After a Crisis of Faith, a Former Minister Finds a New, Secular Mission
Finally, she realized her faith crisis was over. She no longer believed in God. The daughter of a minister, the product of a divinity school, the enthusiastic evangelist doing the Lord’s will, she told her followers that she was resigning her pulpit.
Her first public comments, a few weeks later, sounded brash, as she told a convention of atheists that she would gladly burn in hell with them. Deeper inside, however, she felt more sorrow than triumph, more exile than liberation.
“After I stepped away from my ministry, I literally stepped off the cliff,” Ms. MacBain, 45, recalled in a recent interview. “I didn’t know what life would be like without a church. I was depressed. I was out there in limbo all at once. There is no community. There is no social network. The majority of friendships are gone. There is no place I can go every week where I know people and they know me.”
Now, 18 months into a new life, Ms. MacBain is bringing much of her old one to the task of building congregations of nonbelievers. She has been hired as the director of theHumanist Community Project at Harvard with the mandate to travel the country helping atomized groups of atheists, agnostics, humanists and freethinkers replicate the communal structure and support that organized religion provides to its faithful.
This line of work draws directly on Ms. MacBain’s experience of seeing her father create and build congregations throughout the small-town South and of her own track record of ministering in churches, prisons, nursing homes and drug-rehab centers. Were she not helping to develop communities of nonbelievers, she would be called, in Christian parlance, a church-planter.
In her insistence on recognizing the social value of religion, rather than merely disparaging it as superstition for saps, Ms. MacBain operates very much in sync with her boss, Greg M. Epstein, the humanist chaplain at Harvard. In his 2009 book, “Good Without God,” and in a subsequent 50-city speaking tour, Mr. Epstein espoused the creation of secular communities. By hiring Ms. MacBain, he has put nonbelieving boots on the ground.
“The purpose of these communities,” Mr. Epstein wrote in an e-mail, “is to help us connect with one another more deeply, to spur us to act in the interest of the common good, and to change the way we think about values and purpose in a world where traditional religion is no longer vital for us. We’re not trying to build antireligious groups — the intention is more to answer questions about alienation, isolation, economic justice, and political and environmental sustainability, fighting back against religious privilege only when necessary.”
Everything in her life prepared Ms. MacBain for such a role. She grew up a “PK” — a preacher’s kid — and savored the role. She tagged along with her father on hospital visits. She went with him to classes at Bible college. She sang in the youth choir and taught Sunday school.
She also strained to accept the theology of her father’s Baptist faith, which reserved the ministry for men.
“For me, the lesson was that doubting is sinful and wrong,” she said. “If you have these things come up, you suppress them, you ignore them, you pray them away. This natural inquisitiveness and questioning is just wrong. And if I did them, I was displeasing God. For me, life was about being the person who loved God and wanted to be everything God wanted me to be. That just carried me on through decades.”

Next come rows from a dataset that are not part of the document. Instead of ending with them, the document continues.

/-! ### The stage lemma -/

/-- **The stage lemma.** Under the cut hypothesis for a site `zz` of the arm `i`, let `c` be the
minimal term of the other arm `j` and `w₀ ∈ c` a site of the arm `i` at or before `zz` such that
every site of `lower c` on the arm up to `zz` is at or before `w₀`. Then the arm `i` up to `zz`
meets no term before `c`. [cite: Nolin2008, §4.4 Lemma 15 (proof) (arXiv 0711.4948: Lemma 14, last paragraph)] -/
theorem prefix_disjoint_earlier (D : IntPairData m N k₀ K T R₀ ω) {zz : Site 2} (hcutz : D.IsCut zz) {i j : Fin 2} (hij : i ≠ j)
    (hzz : zz ∈ (D.A i).support) {c : Finset (Site 2)} {z : Site 2}
    (hu : (intDom m).lowestSeq ω (D.uMin j) = some (c, z))
    {w₀ : Site 2} (hw₀c : w₀ ∈ c) (hw₀z : w₀ ∈ ((D.A i).takeUntil zz hzz).support)
    (hbetween : ∀ v ∈ ((D.A i).takeUntil zz hzz).support, v ∈ (intDom m).lower c z →
      v ∈ ((D.A i).takeUntil w₀ ((D.A i).support_takeUntil_subset_support hzz hw₀z)).support) :
    ∀ v' < D.uMin j, ∀ c' z', (intDom m).lowestSeq ω v' = some (c', z') →
      ∀ t ∈ ((D.A i).takeUntil zz hzz).support, t ∉ c' := by
  classical
  intro v' hv' c' z' h t ht htc'
  have hw₀A : w₀ ∈ (D.A i).support := (D.A i).support_takeUntil_subset_support hzz hw₀z
  have hc'below := D.term_below_of_lt hv' h hu
  have hc'low : ∀ x ∈ c', x ∈ (intDom m).lower c z := fun x hx => JDomain.mem_lower.2 (Or.inr (hc'below hx))
  have hdisj : Disjoint c' c := D.term_disjoint_of_lt hv' h hu
  -- `zz ∉ c'`
  have hzc' : zz ∉ c' := by
    intro hz'
    have h1 := hbetween zz (SimpleGraph.Walk.end_mem_support _) (hc'low zz hz')
    by_cases hw : w₀ = zz
    · exact Finset.disjoint_left.1 hdisj hz' (hw ▸ hw₀c)
    · exact notMem_takeUntil_of_mem_takeUntil (D.A i) hzz hw₀z hw hw₀A h1
  have htz : t ≠ zz := fun e => hzc' (e ▸ htc')
  have htA : t ∈ (D.A i).support := (D.A i).support_takeUntil_subset_support hzz ht
  -- `t`, hence all of `c'`, is reached
  have htR : t ∈ D.Reach zz := D.mem_reach_of_prefix i htA (notMem_takeUntil_of_mem_takeUntil (D.A i) hzz ht htz htA)
  have hc'R : ∀ x ∈ c', x ∈ D.Reach zz := D.term_subset_reach h hzc' htc' htR
  -- the fence of `c'` is attached to the arm `i` at or after `zz`
  set Tf := D.fence h with hTf
  have hzF : zz ∉ Tf.F := fun hF => D.fence_disjoint_arm h hF ⟨i, hzz⟩
  have hqR : Tf.q ∉ D.Reach zz := D.q_not_reach hcutz h hzF
  have hqc' : Tf.q ∉ c' := fun hq => hqR (hc'R _ hq)
  have hqA : Tf.q ∈ (D.A i).support := by
    rcases Tf.q_mem with hq | ⟨i', hq⟩
    · exact absurd (Finset.mem_coe.1 hq) hqc'
    · by_cases hi' : i' = j
      · subst hi'
        exact absurd (D.arm_subset_reach i' (D.disj' hij hzz) _ hq) hqR
      · rw [PairData.fin2_eq_of_ne hij hi'] at hq; exact hq
  have hzq : zz ∈ ((D.A i).takeUntil Tf.q hqA).support := by
    by_contra hno
    exact hqR (D.mem_reach_of_prefix i hqA hno)
  -- the approach of the arm `i` to the fence zone of `c'`
  obtain ⟨hqlow, hqbox⟩ := D.attach_geom h i hqA hqc'
  have hk := D.one_le_kOf h
  have hkM := D.kOf_lt h
  obtain ⟨ℓ', s', β', hℓs', γ'', hdec, hℓ'c', -, hγ''p, -, -⟩ := int_exists_last_contact (D.raw h) hk (by omega)
    (term_isCrossing h) (D.A i) (D.isPath i) (fun v hv => D.norm_ge hv) (fun v hv => D.mem_omega hv) (D.b_far_box i h)
    hqA hqbox hqlow
  have hpath : ((D.A i).takeUntil Tf.q hqA).IsPath := (D.isPath i).takeUntil _
  have hzℓ' : zz ≠ ℓ' := fun e => hzc' (e ▸ hℓ'c')
  -- position of `zz` in the splitting
  have hzpos := (SimpleGraph.Walk.mem_support_append_iff _ _).1 (hdec ▸ hzq)
  rcases hzpos with hzβ | hzγ
  · -- `zz` before `ℓ'`: then `ℓ'`, reached, is joined to `q` off `zz`
    have hzr : zz ∉ (SimpleGraph.Walk.cons hℓs' γ'').support := fun hz2 => by
      rcases ((mem_support_right_iff hpath hdec).1 hz2).2 with h' | h'
      · exact h' hzβ
      · exact hzℓ' h'
    have hsub : ∀ v ∈ (SimpleGraph.Walk.cons hℓs' γ'').support, v ∈ D.Aset \ {zz} := fun v hv => by
      have hv' : v ∈ ((D.A i).takeUntil Tf.q hqA).support := by
        rw [hdec, SimpleGraph.Walk.mem_support_append_iff]; exact Or.inr hv
      exact ⟨D.armSet_subset_Aset (D.mem_armSet ((D.A i).support_takeUntil_subset_support hqA hv')), fun e => hzr (e ▸ hv)⟩
    have hp : PathIn triGraph (D.Aset \ {zz}) ℓ' Tf.q :=
      (PathIn.of_walk_mem_support (SimpleGraph.Walk.cons hℓs' γ'') hsub (SimpleGraph.Walk.end_mem_support _)).1
    exact hqR (D.reach_of_pathIn (hc'R ℓ' hℓ'c') hp)
  · -- `zz` at or after `ℓ'`
    rw [SimpleGraph.Walk.support_cons, List.mem_cons] at hzγ
    rcases hzγ with hz1 | hzγ
    · exact hzℓ' hz1
    -- `w₀` is at or before `zz`, hence in the splitting too
    have hw₀q : w₀ ∈ ((D.A i).takeUntil Tf.q hqA).support := support_takeUntil_subset_of_mem (D.A i) hqA hzq hw₀z
    have hw₀ℓ' : w₀ ≠ ℓ' := fun e => Finset.disjoint_left.1 hdisj hℓ'c' (e ▸ hw₀c)
    rcases (SimpleGraph.Walk.mem_support_append_iff _ _).1 (hdec ▸ hw₀q) with hwβ | hwγ
    · -- `w₀` before `ℓ'`: but `ℓ' ∈ lower c` lies before `zz`, hence before `w₀` — contradiction
      have hβeq : β' = ((D.A i).takeUntil Tf.q hqA).takeUntil ℓ' (hdec ▸ (SimpleGraph.Walk.mem_support_append_iff _ _).2 (Or.inl β'.end_mem_support)) :=
        prefix_eq_takeUntil hpath hdec _
      have hℓ'A : ℓ' ∈ (D.A i).support := (D.A i).support_takeUntil_subset_support hqA
        (hdec ▸ (SimpleGraph.Walk.mem_support_append_iff _ _).2 (Or.inl β'.end_mem_support))
      have hw₀ℓ : w₀ ∈ ((D.A i).takeUntil ℓ' hℓ'A).support := by
        have : ((D.A i).takeUntil Tf.q hqA).takeUntil ℓ' (hdec ▸ (SimpleGraph.Walk.mem_support_append_iff _ _).2 (Or.inl β'.end_mem_support)) =
            (D.A i).takeUntil ℓ' hℓ'A := SimpleGraph.Walk.takeUntil_takeUntil _ _ _
        rw [← this, ← hβeq]; exact hwβ
      -- `ℓ'` is at or before `zz`: otherwise `zz ∈ takeUntil ℓ' = β'`, but `zz ∈ γ''`
      have hℓ'z : ℓ' ∈ ((D.A i).takeUntil zz hzz).support := by
        rcases mem_takeUntil_or (D.A i) hzz hℓ'A with h' | h'
        · exact h'
        · exfalso
          have : ((D.A i).takeUntil Tf.q hqA).takeUntil ℓ' (hdec ▸ (SimpleGraph.Walk.mem_support_append_iff _ _).2 (Or.inl β'.end_mem_support)) =
              (D.A i).takeUntil ℓ' hℓ'A := SimpleGraph.Walk.takeUntil_takeUntil _ _ _
          have hzβ' : zz ∈ β'.support := by rw [hβeq, this]; exact h'
          rcases ((mem_support_right_iff hpath hdec).1 (List.mem_cons_of_mem _ hzγ)).2 with h'' | h''
          · exact h'' hzβ'
          · exact hzℓ' h''
      have h2 := hbetween ℓ' hℓ'z (hc'low ℓ' hℓ'c')
      exact notMem_takeUntil_of_mem_takeUntil (D.A i) hℓ'A hw₀ℓ hw₀ℓ' hw₀A h2
    · rw [SimpleGraph.Walk.support_cons, List.mem_cons] at hwγ
      rcases hwγ with hw1 | hwγ
      · exact hw₀ℓ' hw1
      -- `w₀` on the piece off `lower c'` inside the `7k'`-box: the outer ring excludes `w₀ ∈ c`
      obtain ⟨-, -, -, hbox⟩ := hγ''p w₀ hwγ
      exact int_not_mem_of_box7_offLower (D.raw h) hk hkM (term_isCrossing h)
        (term_isCrossing hu) (term_open hu) (D.term_offLower_of_lt hv' h hu) hbox hw₀c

Growing into adulthood, however, Ms. MacBain ran aground on what seemed like irreconcilable messages in Scripture. In First Corinthians alone, for example, Verse 14:34instructed women to be silent in church, while Verse 11:5 referred to women praying and prophesying. If text is divinely inerrant, as Ms. MacBain had been taught, how could both statements be true?
She tried to solve her dilemma — and answer God’s call — by earning a degree from Duke Divinity School and being ordained as a United Methodist minister in the early 2000s. She took her Christian mantra from the denomination’s co-founder John Wesley: “In the essentials, unity. In the nonessentials, liberty. In all things, charity.”
Yet despite her sense of purpose in aiding the needy, despite her professional pride in a well-prepared sermon, her doubts never subsided. They ultimately led her to write that letter just before Easter 2012.
An atheist would never believe in providence, so let’s just say that by very welcome coincidence Ms. MacBain found herself speaking at the American Humanist Associationconvention one month later, with Mr. Epstein in the audience. After she finished her address — using the characters in “The Wizard of Oz” as examples of how to build community — he approached her.
“I can’t believe you just said those things,” she recalls his having told her. “I’ve been working on them for 10 years.”
Then he described the Humanist Community at Harvard, which was previously unknown to her. He was in the process of raising its annual budget to $500,000 from $28,000. And his immediate goal was to hire a point person to assist nascent congregations of nonbelievers.
Seven weeks ago, moving from Tallahassee to Cambridge, Ms. MacBain became that person.
“Without knowing it at first,” she said of herself and Mr. Epstein, “we were on the same page, seeing the desire of people — atheists, humanists, nonbelievers — who want to connect into a community and don’t know how. Within the free-thought world, the secular world, it’s desired, but the resources to build it haven’t been there.”